> **Task goal**: Each entry below should be retyped exactly, with nothing omitted.

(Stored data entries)
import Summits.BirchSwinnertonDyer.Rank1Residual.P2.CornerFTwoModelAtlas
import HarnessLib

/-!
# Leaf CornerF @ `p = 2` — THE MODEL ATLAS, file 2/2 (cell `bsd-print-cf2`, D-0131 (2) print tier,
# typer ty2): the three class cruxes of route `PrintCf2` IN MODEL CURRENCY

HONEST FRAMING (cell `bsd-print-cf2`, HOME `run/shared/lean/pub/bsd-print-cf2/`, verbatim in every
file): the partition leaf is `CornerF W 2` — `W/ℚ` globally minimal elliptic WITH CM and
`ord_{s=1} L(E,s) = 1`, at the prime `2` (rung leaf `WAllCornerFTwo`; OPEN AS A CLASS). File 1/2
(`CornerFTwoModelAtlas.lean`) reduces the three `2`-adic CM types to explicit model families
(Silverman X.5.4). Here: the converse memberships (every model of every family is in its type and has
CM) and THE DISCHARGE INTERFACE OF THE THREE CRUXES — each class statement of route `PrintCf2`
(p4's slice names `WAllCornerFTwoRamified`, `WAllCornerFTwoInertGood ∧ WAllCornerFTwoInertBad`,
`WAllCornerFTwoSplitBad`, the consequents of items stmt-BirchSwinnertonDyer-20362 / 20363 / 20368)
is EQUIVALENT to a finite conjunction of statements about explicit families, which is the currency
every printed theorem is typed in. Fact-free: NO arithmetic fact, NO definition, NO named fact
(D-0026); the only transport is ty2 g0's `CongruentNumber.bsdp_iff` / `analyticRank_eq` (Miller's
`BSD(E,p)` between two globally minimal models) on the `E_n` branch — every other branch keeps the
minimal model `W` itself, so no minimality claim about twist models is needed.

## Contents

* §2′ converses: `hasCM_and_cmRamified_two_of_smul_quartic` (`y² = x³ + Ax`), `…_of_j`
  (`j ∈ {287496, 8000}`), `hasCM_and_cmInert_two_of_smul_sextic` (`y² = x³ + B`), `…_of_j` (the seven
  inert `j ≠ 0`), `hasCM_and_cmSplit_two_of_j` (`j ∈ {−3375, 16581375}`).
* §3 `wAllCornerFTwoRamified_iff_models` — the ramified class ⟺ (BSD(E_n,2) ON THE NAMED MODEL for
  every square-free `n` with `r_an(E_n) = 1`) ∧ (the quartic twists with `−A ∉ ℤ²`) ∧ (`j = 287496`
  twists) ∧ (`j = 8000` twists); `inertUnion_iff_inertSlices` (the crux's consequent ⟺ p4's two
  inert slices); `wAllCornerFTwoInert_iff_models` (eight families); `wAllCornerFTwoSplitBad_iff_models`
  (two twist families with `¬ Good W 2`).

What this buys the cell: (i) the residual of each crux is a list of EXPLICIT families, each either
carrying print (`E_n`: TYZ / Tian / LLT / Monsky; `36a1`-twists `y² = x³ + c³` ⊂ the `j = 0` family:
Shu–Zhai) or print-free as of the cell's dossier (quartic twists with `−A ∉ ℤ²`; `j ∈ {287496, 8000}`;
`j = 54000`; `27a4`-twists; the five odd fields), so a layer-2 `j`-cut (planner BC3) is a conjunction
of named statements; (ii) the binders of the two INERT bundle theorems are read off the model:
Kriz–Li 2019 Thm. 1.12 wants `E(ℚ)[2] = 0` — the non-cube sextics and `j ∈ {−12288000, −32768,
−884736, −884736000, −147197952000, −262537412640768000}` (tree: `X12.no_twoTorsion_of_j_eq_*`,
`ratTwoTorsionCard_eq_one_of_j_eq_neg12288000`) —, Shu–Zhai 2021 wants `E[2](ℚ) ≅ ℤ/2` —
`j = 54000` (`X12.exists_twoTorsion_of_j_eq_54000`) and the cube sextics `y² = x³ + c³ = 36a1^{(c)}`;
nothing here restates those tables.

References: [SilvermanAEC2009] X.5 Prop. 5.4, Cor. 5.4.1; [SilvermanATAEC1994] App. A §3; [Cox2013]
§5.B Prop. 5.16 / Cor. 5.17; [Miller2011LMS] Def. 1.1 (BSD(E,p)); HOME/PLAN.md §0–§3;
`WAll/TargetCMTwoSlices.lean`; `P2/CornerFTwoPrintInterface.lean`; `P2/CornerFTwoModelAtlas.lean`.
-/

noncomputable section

> **Answer box**:
import Summits.BirchSwinnertonDyer.Rank1Residual.P2.CornerFTwoModelAtlas
import HarnessLib

/-!
# Leaf CornerF @ `p = 2` — THE MODEL ATLAS, file 2/2 (cell `bsd-print-cf2`, D-0131 (2) print tier,
# typer ty2): the three class cruxes of route `PrintCf2` IN MODEL CURRENCY

HONEST FRAMING (cell `bsd-print-cf2`, HOME `run/shared/lean/pub/bsd-print-cf2/`, verbatim in every
file): the partition leaf is `CornerF W 2` — `W/ℚ` globally minimal elliptic WITH CM and
`ord_{s=1} L(E,s) = 1`, at the prime `2` (rung leaf `WAllCornerFTwo`; OPEN AS A CLASS). File 1/2
(`CornerFTwoModelAtlas.lean`) reduces the three `2`-adic CM types to explicit model families
(Silverman X.5.4). Here: the converse memberships (every model of every family is in its type and has
CM) and THE DISCHARGE INTERFACE OF THE THREE CRUXES — each class statement of route `PrintCf2`
(p4's slice names `WAllCornerFTwoRamified`, `WAllCornerFTwoInertGood ∧ WAllCornerFTwoInertBad`,
`WAllCornerFTwoSplitBad`, the consequents of items stmt-BirchSwinnertonDyer-20362 / 20363 / 20368)
is EQUIVALENT to a finite conjunction of statements about explicit families, which is the currency
every printed theorem is typed in. Fact-free: NO arithmetic fact, NO definition, NO named fact
(D-0026); the only transport is ty2 g0's `CongruentNumber.bsdp_iff` / `analyticRank_eq` (Miller's
`BSD(E,p)` between two globally minimal models) on the `E_n` branch — every other branch keeps the
minimal model `W` itself, so no minimality claim about twist models is needed.

## Contents

* §2′ converses: `hasCM_and_cmRamified_two_of_smul_quartic` (`y² = x³ + Ax`), `…_of_j`
  (`j ∈ {287496, 8000}`), `hasCM_and_cmInert_two_of_smul_sextic` (`y² = x³ + B`), `…_of_j` (the seven
  inert `j ≠ 0`), `hasCM_and_cmSplit_two_of_j` (`j ∈ {−3375, 16581375}`).
* §3 `wAllCornerFTwoRamified_iff_models` — the ramified class ⟺ (BSD(E_n,2) ON THE NAMED MODEL for
  every square-free `n` with `r_an(E_n) = 1`) ∧ (the quartic twists with `−A ∉ ℤ²`) ∧ (`j = 287496`
  twists) ∧ (`j = 8000` twists); `inertUnion_iff_inertSlices` (the crux's consequent ⟺ p4's two
  inert slices); `wAllCornerFTwoInert_iff_models` (eight families); `wAllCornerFTwoSplitBad_iff_models`
  (two twist families with `¬ Good W 2`).

What this buys the cell: (i) the residual of each crux is a list of EXPLICIT families, each either
carrying print (`E_n`: TYZ / Tian / LLT / Monsky; `36a1`-twists `y² = x³ + c³` ⊂ the `j = 0` family:
Shu–Zhai) or print-free as of the cell's dossier (quartic twists with `−A ∉ ℤ²`; `j ∈ {287496, 8000}`;
`j = 54000`; `27a4`-twists; the five odd fields), so a layer-2 `j`-cut (planner BC3) is a conjunction
of named statements; (ii) the binders of the two INERT bundle theorems are read off the model:
Kriz–Li 2019 Thm. 1.12 wants `E(ℚ)[2] = 0` — the non-cube sextics and `j ∈ {−12288000, −32768,
−884736, −884736000, −147197952000, −262537412640768000}` (tree: `X12.no_twoTorsion_of_j_eq_*`,
`ratTwoTorsionCard_eq_one_of_j_eq_neg12288000`) —, Shu–Zhai 2021 wants `E[2](ℚ) ≅ ℤ/2` —
`j = 54000` (`X12.exists_twoTorsion_of_j_eq_54000`) and the cube sextics `y² = x³ + c³ = 36a1^{(c)}`;
nothing here restates those tables.

References: [SilvermanAEC2009] X.5 Prop. 5.4, Cor. 5.4.1; [SilvermanATAEC1994] App. A §3; [Cox2013]
§5.B Prop. 5.16 / Cor. 5.17; [Miller2011LMS] Def. 1.1 (BSD(E,p)); HOME/PLAN.md §0–§3;
`WAll/TargetCMTwoSlices.lean`; `P2/CornerFTwoPrintInterface.lean`; `P2/CornerFTwoModelAtlas.lean`.
-/

noncomputable section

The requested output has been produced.